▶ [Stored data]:

++++

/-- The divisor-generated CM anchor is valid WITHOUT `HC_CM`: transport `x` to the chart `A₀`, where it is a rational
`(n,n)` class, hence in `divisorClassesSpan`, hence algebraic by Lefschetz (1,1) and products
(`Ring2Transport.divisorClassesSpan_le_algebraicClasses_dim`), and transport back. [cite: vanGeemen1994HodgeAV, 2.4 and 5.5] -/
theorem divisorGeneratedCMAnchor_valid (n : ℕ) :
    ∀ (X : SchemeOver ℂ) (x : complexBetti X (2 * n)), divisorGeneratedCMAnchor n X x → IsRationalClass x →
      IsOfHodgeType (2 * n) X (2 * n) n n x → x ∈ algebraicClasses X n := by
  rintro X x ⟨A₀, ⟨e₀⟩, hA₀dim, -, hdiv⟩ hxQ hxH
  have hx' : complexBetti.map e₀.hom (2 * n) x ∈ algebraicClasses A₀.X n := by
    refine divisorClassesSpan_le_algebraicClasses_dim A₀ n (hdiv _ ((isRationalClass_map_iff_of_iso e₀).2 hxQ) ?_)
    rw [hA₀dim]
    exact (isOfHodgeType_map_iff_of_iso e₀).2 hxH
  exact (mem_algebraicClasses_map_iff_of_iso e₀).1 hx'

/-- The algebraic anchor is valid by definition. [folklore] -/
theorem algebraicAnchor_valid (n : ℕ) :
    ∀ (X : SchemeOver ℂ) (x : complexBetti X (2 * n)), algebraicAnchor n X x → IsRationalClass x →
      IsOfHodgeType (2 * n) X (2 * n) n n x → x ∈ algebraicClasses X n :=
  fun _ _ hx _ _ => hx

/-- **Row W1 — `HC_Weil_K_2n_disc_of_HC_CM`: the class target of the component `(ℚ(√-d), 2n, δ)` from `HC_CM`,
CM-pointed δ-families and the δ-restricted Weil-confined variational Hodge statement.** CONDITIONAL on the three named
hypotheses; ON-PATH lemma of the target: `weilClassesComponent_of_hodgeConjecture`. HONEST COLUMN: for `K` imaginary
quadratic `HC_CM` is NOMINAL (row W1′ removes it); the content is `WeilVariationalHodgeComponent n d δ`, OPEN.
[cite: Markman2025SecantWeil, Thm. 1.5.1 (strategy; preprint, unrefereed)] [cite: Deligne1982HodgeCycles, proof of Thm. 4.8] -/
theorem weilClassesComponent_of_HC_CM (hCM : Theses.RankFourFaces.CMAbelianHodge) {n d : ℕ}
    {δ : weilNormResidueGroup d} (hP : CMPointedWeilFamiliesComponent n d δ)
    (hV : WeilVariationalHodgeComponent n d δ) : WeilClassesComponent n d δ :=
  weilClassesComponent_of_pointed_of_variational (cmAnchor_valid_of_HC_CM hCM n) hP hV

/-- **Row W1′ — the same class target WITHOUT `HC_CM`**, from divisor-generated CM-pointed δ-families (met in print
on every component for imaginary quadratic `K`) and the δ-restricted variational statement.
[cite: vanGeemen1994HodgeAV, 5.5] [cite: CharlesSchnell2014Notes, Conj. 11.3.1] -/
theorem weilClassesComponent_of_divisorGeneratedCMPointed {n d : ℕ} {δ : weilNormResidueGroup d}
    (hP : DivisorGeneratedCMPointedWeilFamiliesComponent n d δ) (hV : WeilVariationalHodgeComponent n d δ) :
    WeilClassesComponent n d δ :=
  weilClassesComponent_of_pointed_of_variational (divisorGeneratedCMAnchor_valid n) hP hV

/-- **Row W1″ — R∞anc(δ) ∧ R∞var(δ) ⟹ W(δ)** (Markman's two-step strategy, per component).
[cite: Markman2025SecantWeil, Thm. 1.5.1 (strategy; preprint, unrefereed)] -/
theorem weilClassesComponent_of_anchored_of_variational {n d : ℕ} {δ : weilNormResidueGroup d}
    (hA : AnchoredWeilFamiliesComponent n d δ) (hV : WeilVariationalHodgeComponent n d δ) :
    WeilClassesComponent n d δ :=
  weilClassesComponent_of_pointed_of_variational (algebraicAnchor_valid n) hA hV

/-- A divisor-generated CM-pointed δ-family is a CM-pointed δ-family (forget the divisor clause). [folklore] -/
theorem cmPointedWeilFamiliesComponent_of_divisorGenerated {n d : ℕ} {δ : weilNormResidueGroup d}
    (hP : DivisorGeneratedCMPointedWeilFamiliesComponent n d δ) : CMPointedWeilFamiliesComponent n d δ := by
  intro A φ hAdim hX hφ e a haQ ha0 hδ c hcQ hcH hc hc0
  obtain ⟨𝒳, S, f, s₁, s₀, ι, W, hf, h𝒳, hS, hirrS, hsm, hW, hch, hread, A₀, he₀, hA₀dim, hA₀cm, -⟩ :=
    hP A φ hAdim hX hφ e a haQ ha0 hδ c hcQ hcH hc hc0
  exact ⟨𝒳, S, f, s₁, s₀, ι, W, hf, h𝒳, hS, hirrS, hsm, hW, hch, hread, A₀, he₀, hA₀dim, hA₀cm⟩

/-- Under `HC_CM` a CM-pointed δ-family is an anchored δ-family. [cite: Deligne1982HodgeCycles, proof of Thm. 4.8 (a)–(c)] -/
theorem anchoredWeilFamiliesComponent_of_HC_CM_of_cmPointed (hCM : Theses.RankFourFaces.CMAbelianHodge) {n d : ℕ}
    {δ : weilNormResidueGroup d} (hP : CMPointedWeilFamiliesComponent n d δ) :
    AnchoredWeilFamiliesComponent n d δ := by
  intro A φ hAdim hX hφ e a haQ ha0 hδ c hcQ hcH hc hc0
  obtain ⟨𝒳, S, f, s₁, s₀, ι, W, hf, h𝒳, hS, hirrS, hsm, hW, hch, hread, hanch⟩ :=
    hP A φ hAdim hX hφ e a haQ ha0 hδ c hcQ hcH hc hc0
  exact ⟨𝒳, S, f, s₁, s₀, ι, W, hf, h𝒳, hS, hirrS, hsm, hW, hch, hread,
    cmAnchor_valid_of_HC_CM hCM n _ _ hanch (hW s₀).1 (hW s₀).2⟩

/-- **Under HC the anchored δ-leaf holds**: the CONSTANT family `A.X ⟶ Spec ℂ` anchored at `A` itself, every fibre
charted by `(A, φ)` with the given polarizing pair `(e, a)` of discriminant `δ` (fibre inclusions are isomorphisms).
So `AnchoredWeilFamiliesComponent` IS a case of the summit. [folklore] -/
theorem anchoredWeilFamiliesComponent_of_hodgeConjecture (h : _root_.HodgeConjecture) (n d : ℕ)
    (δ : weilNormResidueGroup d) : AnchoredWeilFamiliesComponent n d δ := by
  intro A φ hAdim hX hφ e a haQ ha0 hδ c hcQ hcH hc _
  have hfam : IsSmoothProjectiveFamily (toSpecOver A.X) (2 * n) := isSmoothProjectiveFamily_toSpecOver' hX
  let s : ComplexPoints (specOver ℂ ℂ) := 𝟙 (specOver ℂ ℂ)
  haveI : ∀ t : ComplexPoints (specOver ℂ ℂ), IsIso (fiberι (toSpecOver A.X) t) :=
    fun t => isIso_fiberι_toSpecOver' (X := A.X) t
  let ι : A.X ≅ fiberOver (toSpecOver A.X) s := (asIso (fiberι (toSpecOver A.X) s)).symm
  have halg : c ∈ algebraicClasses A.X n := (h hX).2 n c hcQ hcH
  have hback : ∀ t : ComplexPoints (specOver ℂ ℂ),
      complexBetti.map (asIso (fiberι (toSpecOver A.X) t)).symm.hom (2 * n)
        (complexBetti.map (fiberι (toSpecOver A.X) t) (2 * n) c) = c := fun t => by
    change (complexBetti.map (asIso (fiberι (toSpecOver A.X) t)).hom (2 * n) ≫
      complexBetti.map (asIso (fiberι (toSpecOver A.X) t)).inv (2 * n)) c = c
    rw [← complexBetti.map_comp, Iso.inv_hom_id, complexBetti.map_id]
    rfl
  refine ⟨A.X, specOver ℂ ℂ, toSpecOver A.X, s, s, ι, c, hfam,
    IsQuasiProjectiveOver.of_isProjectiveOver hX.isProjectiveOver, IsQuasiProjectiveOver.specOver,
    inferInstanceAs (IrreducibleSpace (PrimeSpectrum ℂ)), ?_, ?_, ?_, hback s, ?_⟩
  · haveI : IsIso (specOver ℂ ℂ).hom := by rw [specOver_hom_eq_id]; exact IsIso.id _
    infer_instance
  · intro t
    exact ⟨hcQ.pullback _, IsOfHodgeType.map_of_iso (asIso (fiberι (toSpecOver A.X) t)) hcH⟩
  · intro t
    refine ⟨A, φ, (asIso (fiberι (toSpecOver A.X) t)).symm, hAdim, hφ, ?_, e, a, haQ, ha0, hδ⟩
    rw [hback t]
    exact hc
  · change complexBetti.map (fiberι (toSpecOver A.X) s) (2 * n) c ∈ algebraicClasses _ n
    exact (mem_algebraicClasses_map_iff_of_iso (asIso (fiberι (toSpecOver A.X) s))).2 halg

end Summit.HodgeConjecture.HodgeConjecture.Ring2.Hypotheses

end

++++

▶ [PROBLEM STATEMENT]: Set down, exactly as they appear above, all lines from the one that has "theorem divisorGeneratedCMAnchor_valid (n" down to the one that has "rintro X x ⟨A₀, ⟨e₀⟩, hA₀dim, -, hdiv⟩", including those two and no others.

▶ [REPLY]:
theorem divisorGeneratedCMAnchor_valid (n : ℕ) :
    ∀ (X : SchemeOver ℂ) (x : complexBetti X (2 * n)), divisorGeneratedCMAnchor n X x → IsRationalClass x →
      IsOfHodgeType (2 * n) X (2 * n) n n x → x ∈ algebraicClasses X n := by
  rintro X x ⟨A₀, ⟨e₀⟩, hA₀dim, -, hdiv⟩ hxQ hxH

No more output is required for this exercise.